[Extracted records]
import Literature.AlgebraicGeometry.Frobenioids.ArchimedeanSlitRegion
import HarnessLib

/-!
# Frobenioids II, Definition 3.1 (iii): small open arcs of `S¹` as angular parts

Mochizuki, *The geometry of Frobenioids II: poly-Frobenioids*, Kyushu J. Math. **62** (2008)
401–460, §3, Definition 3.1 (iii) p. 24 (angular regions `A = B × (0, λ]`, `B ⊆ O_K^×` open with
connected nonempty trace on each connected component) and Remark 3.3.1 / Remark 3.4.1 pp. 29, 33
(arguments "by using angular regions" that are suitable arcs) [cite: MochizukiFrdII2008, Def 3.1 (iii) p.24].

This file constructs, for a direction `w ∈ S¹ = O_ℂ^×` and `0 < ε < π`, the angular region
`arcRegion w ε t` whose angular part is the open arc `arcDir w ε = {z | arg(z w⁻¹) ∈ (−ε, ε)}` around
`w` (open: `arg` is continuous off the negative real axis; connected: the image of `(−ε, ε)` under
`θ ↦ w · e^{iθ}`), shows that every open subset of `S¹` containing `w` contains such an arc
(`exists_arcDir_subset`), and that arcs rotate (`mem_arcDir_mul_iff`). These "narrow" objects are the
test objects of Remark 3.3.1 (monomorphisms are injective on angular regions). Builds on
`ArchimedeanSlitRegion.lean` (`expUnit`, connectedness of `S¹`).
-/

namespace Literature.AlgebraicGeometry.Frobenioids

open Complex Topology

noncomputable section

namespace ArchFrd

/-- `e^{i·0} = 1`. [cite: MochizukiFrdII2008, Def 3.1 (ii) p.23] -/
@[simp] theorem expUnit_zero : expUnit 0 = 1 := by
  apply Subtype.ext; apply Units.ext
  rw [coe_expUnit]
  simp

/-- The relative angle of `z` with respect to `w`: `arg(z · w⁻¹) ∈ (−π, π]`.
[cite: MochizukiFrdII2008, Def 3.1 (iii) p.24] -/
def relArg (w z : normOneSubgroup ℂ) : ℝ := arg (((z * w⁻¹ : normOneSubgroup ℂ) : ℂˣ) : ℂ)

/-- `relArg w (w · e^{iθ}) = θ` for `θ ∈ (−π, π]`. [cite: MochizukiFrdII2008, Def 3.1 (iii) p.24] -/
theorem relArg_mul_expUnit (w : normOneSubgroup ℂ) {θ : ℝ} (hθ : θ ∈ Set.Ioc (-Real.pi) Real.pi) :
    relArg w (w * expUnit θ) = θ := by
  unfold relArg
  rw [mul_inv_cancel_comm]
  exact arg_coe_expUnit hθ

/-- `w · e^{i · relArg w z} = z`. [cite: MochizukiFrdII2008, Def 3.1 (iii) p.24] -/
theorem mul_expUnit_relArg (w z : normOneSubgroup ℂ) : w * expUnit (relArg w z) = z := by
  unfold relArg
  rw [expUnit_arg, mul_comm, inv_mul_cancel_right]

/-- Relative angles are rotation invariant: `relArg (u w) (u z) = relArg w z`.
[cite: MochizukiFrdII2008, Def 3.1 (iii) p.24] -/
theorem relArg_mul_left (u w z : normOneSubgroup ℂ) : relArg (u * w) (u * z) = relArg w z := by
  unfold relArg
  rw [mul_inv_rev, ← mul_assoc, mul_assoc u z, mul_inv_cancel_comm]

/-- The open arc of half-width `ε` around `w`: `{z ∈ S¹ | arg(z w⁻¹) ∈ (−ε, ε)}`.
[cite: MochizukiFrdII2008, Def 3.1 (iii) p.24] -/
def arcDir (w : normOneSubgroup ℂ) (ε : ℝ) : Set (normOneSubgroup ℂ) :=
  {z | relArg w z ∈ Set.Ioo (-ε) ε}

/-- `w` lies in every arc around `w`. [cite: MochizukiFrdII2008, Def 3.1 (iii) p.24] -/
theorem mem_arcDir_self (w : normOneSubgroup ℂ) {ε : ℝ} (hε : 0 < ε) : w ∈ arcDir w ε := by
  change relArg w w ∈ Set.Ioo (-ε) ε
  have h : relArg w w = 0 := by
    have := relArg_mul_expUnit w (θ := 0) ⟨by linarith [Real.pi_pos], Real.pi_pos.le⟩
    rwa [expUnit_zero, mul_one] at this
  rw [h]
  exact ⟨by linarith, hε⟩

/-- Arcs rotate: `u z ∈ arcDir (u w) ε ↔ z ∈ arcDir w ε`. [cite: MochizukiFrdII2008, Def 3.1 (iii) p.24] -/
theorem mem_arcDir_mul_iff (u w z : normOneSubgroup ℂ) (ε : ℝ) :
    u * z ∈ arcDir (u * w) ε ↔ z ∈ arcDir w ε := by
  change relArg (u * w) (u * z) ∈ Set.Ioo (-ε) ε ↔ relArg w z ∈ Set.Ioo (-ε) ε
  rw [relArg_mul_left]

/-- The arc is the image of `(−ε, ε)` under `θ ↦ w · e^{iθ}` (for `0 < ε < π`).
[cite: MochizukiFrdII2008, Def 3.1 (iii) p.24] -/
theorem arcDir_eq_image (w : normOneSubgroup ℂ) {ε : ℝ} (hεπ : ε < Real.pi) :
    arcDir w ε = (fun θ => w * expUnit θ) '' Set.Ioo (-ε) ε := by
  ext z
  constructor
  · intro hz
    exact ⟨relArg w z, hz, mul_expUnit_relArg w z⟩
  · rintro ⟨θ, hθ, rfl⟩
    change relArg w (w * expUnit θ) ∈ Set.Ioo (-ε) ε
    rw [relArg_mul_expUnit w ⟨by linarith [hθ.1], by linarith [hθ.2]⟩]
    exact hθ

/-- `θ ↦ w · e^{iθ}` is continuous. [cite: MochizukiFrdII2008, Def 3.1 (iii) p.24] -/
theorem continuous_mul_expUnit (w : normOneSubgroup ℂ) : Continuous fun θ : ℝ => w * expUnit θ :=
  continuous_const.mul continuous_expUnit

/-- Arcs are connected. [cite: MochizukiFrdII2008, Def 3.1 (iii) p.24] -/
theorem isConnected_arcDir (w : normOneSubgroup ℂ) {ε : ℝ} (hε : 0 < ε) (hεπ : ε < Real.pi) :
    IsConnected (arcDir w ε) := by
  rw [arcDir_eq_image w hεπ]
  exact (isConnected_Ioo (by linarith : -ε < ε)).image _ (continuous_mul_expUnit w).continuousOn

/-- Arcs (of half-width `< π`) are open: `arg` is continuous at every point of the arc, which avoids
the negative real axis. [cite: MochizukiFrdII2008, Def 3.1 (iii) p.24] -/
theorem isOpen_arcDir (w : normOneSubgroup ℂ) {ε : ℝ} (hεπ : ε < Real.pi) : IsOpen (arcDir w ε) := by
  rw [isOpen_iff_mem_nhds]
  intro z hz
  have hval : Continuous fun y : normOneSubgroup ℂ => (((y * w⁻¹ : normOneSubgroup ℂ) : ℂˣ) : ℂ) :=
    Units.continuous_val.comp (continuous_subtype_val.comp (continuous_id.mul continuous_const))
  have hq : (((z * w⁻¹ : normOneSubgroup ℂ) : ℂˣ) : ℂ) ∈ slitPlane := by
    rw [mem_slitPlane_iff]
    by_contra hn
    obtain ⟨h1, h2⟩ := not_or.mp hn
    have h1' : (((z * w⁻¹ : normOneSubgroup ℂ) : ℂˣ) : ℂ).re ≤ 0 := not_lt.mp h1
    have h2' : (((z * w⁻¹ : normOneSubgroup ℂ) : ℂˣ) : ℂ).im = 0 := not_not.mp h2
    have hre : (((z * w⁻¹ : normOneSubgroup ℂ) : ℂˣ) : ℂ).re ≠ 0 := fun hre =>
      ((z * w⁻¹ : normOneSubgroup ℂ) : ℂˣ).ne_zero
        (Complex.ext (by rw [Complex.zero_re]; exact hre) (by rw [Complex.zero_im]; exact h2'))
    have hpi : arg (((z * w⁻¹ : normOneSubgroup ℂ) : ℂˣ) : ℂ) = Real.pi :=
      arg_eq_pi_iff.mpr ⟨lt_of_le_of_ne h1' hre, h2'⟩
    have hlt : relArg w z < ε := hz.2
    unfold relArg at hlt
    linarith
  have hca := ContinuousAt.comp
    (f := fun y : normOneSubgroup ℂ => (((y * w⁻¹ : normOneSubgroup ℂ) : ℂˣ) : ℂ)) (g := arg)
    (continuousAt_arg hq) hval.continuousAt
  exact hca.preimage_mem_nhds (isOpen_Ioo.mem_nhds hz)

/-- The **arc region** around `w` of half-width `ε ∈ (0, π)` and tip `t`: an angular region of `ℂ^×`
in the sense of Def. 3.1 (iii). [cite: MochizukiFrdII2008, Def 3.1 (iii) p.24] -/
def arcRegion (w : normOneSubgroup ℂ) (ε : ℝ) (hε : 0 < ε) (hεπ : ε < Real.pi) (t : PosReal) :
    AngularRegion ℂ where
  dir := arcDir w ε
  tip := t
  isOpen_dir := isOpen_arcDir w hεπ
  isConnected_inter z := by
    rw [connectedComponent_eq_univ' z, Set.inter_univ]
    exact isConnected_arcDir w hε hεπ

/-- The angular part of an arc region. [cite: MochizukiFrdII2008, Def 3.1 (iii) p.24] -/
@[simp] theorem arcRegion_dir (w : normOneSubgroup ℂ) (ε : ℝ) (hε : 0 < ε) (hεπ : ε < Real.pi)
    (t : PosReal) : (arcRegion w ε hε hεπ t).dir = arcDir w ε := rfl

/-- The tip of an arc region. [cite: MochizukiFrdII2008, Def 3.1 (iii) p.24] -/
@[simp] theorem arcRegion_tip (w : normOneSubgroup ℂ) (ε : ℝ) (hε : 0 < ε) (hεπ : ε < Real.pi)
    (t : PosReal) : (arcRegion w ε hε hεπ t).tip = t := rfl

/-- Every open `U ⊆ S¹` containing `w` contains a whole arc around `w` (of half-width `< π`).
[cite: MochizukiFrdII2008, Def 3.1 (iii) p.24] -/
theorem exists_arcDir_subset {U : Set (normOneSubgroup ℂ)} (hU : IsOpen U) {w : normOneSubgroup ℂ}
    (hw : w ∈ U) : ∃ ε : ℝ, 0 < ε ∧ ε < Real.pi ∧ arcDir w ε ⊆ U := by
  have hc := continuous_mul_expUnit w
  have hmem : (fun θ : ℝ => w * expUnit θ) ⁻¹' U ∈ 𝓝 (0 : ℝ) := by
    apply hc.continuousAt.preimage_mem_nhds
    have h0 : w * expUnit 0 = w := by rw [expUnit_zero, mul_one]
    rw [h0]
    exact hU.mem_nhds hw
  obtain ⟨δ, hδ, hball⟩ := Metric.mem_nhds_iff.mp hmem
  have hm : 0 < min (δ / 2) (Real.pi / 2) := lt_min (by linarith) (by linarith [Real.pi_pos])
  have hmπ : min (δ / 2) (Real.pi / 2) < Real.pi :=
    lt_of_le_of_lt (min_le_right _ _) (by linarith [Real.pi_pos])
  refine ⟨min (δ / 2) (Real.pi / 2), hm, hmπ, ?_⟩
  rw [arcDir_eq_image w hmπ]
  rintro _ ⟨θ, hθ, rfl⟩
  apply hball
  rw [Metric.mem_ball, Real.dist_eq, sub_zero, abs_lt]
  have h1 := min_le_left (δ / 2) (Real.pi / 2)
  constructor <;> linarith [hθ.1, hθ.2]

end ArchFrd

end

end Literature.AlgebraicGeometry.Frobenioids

--

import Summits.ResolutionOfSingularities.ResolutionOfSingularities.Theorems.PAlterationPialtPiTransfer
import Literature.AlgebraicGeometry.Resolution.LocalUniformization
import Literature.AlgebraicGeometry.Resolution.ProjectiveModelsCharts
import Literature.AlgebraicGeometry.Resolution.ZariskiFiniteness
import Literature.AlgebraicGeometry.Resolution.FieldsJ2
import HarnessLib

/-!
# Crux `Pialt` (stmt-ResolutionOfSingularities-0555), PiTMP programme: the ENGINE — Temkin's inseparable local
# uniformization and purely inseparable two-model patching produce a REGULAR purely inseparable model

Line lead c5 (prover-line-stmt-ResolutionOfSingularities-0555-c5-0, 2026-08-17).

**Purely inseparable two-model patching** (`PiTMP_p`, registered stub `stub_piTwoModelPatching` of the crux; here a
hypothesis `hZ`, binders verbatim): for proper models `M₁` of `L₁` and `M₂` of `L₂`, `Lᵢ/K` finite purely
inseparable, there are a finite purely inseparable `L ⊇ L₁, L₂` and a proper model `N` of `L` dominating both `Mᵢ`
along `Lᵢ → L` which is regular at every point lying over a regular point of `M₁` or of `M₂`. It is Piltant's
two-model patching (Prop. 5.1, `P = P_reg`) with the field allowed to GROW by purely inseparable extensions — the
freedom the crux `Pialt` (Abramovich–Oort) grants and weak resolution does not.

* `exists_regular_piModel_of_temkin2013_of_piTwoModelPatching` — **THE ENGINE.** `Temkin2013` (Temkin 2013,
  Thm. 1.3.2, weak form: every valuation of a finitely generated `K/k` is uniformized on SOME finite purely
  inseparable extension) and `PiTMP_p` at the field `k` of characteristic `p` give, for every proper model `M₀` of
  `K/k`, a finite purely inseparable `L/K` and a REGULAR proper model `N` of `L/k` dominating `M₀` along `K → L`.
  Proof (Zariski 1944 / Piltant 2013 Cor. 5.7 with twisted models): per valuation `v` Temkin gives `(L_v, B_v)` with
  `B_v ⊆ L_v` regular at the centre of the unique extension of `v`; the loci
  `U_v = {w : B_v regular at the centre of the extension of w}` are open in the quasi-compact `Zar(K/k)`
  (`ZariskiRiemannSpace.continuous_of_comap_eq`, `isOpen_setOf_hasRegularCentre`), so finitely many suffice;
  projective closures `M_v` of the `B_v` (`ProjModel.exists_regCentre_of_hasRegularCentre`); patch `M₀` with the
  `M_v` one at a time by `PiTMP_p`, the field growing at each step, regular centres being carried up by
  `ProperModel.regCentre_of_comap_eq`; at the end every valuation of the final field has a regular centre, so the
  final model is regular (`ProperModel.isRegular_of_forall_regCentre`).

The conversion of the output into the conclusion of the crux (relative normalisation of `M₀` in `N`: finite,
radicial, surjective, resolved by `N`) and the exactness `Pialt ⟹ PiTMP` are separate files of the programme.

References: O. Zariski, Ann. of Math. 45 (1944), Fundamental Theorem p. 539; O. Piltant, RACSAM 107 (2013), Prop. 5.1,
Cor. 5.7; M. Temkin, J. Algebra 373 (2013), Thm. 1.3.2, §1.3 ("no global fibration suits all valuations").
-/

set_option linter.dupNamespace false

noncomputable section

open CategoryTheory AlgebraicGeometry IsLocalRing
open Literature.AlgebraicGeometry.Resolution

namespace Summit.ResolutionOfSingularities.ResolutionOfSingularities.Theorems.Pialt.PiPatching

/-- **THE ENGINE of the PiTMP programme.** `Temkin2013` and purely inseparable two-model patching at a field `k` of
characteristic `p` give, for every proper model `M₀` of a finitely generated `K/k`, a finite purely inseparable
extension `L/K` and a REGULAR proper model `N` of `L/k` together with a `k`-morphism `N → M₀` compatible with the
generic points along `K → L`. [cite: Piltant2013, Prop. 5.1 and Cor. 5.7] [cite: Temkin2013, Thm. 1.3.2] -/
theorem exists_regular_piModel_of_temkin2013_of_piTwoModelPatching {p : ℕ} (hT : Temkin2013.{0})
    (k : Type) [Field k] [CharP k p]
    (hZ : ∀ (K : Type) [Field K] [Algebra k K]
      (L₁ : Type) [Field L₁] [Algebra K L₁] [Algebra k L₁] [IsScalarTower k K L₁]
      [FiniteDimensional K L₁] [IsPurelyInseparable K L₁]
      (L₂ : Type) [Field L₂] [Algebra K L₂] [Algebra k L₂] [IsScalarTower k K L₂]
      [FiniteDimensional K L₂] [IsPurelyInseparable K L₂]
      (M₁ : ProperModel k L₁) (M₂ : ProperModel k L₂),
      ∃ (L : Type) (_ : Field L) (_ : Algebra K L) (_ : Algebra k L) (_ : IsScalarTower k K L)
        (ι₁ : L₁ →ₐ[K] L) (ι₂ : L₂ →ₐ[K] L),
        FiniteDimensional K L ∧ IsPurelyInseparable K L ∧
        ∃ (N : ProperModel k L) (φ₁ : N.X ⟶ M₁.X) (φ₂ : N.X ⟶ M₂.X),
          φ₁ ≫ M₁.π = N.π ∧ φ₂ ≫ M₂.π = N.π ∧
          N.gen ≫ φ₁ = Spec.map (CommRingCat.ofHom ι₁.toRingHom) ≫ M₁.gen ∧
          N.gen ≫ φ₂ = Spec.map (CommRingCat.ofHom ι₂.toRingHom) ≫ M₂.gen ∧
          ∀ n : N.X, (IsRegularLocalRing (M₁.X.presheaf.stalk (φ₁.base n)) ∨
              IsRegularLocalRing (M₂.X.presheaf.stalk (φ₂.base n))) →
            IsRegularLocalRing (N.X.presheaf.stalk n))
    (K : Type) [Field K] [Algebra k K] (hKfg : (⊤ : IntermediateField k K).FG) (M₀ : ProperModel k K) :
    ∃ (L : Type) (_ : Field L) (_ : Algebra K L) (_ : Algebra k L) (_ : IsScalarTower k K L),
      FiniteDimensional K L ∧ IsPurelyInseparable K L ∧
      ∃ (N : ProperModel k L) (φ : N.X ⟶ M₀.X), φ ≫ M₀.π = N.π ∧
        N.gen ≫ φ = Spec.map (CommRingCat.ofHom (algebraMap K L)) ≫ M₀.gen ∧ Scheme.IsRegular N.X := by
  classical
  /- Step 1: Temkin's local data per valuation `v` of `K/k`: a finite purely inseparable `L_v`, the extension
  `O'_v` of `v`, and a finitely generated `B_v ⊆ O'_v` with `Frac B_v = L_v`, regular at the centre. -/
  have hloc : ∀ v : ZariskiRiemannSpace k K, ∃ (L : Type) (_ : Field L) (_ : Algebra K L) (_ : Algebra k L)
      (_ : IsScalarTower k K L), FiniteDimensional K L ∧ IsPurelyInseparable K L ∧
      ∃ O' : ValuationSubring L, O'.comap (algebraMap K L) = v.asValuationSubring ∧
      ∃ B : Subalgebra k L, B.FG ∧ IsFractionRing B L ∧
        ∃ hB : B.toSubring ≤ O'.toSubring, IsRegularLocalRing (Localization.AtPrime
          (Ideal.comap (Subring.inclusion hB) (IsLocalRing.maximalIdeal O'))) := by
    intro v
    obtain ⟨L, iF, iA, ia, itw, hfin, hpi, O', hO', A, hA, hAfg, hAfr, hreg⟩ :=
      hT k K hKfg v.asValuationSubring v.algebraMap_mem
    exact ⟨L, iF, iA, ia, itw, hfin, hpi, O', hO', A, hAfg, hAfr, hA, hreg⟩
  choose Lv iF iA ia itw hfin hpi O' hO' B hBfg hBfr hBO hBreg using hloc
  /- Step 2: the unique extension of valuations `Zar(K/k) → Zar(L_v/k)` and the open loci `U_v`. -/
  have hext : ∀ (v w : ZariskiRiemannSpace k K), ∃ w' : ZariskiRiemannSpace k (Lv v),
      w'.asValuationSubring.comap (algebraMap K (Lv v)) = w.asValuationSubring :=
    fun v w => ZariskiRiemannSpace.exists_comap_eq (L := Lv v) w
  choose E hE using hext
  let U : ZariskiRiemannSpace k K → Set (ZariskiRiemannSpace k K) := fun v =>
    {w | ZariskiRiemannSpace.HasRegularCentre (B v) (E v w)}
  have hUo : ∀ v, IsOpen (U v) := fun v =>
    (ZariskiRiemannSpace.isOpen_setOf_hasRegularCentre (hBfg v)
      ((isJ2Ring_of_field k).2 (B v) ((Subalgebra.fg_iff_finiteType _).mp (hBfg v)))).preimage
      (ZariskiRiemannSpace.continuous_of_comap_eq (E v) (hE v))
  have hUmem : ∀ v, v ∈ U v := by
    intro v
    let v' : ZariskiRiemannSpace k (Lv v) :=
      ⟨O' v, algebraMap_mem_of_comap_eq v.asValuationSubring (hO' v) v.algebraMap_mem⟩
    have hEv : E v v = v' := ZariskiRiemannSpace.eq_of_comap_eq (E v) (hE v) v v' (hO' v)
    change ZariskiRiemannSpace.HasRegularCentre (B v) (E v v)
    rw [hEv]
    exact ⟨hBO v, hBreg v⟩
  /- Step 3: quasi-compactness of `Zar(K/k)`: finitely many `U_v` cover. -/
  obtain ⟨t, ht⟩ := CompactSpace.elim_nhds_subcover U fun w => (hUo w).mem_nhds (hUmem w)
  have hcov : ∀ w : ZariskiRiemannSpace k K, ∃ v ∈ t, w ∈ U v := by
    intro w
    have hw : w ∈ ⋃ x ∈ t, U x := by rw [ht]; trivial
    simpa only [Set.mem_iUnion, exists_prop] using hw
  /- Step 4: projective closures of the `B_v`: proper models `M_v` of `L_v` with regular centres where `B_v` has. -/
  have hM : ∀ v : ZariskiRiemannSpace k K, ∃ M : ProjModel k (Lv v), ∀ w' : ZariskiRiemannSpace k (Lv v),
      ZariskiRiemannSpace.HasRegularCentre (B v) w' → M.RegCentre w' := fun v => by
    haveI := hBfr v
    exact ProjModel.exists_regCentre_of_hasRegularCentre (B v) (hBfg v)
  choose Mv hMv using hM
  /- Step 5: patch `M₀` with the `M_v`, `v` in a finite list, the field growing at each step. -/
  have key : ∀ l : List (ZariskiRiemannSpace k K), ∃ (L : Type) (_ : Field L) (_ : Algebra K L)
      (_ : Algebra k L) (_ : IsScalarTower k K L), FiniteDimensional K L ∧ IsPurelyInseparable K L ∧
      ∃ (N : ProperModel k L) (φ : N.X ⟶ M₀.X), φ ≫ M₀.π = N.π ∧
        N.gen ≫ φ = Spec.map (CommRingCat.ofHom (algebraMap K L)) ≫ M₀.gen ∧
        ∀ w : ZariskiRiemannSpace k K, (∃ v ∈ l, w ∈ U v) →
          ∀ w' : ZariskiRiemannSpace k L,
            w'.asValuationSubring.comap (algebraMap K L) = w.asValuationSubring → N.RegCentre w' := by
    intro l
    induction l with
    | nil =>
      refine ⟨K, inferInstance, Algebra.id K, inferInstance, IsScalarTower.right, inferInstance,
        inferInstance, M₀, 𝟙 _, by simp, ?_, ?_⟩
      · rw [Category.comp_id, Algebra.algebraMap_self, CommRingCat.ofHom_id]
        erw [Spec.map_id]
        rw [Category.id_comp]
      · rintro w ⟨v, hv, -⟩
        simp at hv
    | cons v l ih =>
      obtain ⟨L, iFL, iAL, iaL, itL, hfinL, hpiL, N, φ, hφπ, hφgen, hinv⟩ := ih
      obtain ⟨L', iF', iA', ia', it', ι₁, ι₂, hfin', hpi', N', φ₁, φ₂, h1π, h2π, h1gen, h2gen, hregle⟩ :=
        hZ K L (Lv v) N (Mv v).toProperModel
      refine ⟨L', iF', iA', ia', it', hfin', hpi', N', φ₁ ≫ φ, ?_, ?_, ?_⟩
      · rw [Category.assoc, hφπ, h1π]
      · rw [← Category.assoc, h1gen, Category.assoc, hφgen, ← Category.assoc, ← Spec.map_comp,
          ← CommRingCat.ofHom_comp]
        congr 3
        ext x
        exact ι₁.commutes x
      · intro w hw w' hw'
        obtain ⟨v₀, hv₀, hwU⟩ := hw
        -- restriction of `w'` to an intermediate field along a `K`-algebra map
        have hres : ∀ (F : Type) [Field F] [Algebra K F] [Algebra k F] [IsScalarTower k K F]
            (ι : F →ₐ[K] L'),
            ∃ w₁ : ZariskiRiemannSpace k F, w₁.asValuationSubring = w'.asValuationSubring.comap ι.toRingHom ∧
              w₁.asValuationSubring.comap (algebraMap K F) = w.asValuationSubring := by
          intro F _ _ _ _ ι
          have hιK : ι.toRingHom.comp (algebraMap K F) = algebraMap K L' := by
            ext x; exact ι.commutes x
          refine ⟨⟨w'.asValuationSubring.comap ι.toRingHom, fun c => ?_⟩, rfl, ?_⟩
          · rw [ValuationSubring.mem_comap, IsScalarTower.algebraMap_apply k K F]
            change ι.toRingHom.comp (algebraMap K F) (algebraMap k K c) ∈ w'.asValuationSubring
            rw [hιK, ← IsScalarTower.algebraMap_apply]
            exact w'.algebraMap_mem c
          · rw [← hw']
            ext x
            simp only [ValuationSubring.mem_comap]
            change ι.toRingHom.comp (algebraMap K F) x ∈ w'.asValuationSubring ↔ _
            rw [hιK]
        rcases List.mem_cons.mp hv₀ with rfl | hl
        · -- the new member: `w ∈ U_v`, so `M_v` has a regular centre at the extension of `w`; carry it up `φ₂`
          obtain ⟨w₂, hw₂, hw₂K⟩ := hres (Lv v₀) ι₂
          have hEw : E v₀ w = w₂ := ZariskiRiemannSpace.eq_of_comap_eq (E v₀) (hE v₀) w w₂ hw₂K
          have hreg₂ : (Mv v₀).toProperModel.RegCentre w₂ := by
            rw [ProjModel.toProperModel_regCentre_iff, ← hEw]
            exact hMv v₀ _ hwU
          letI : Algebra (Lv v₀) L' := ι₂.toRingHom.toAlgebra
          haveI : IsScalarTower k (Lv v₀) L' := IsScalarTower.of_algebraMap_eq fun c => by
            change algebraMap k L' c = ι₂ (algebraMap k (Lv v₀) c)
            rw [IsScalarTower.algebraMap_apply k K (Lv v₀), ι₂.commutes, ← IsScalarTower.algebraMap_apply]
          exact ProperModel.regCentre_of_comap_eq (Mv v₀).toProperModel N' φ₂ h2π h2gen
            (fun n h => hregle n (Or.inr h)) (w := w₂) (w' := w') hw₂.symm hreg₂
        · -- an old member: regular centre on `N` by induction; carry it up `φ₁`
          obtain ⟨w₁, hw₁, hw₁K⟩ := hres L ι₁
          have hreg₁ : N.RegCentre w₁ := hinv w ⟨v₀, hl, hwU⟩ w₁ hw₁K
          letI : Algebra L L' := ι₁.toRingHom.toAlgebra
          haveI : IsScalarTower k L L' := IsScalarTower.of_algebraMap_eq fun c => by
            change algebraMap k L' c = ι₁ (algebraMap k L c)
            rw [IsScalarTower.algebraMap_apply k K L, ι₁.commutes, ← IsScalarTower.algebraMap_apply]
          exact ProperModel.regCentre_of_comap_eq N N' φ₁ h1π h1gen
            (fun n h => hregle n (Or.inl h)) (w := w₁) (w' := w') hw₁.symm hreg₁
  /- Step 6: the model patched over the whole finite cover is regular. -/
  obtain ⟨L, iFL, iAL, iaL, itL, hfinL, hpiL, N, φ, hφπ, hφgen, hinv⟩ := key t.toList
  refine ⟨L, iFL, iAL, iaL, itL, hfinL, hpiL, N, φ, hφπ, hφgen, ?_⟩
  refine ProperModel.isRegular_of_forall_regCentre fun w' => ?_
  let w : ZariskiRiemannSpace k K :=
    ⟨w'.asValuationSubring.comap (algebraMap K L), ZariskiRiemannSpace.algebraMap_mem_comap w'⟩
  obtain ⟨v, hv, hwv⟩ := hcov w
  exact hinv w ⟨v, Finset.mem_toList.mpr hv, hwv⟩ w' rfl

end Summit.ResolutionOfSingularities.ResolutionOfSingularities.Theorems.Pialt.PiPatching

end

● Task goal: Filtering the entries above by the word "change", copy each line that matches.

● Task answer:
  change relArg w w ∈ Set.Ioo (-ε) ε
  change relArg (u * w) (u * z) ∈ Set.Ioo (-ε) ε ↔ relArg w z ∈ Set.Ioo (-ε) ε
    change relArg w (w * expUnit θ) ∈ Set.Ioo (-ε) ε
    change ZariskiRiemannSpace.HasRegularCentre (B v) (E v v)
            change ι.toRingHom.comp (algebraMap K F) (algebraMap k K c) ∈ w'.asValuationSubring
            change ι.toRingHom.comp (algebraMap K F) x ∈ w'.asValuationSubring ↔ _
            change algebraMap k L' c = ι₂ (algebraMap k (Lv v₀) c)
            change algebraMap k L' c = ι₁ (algebraMap k L c)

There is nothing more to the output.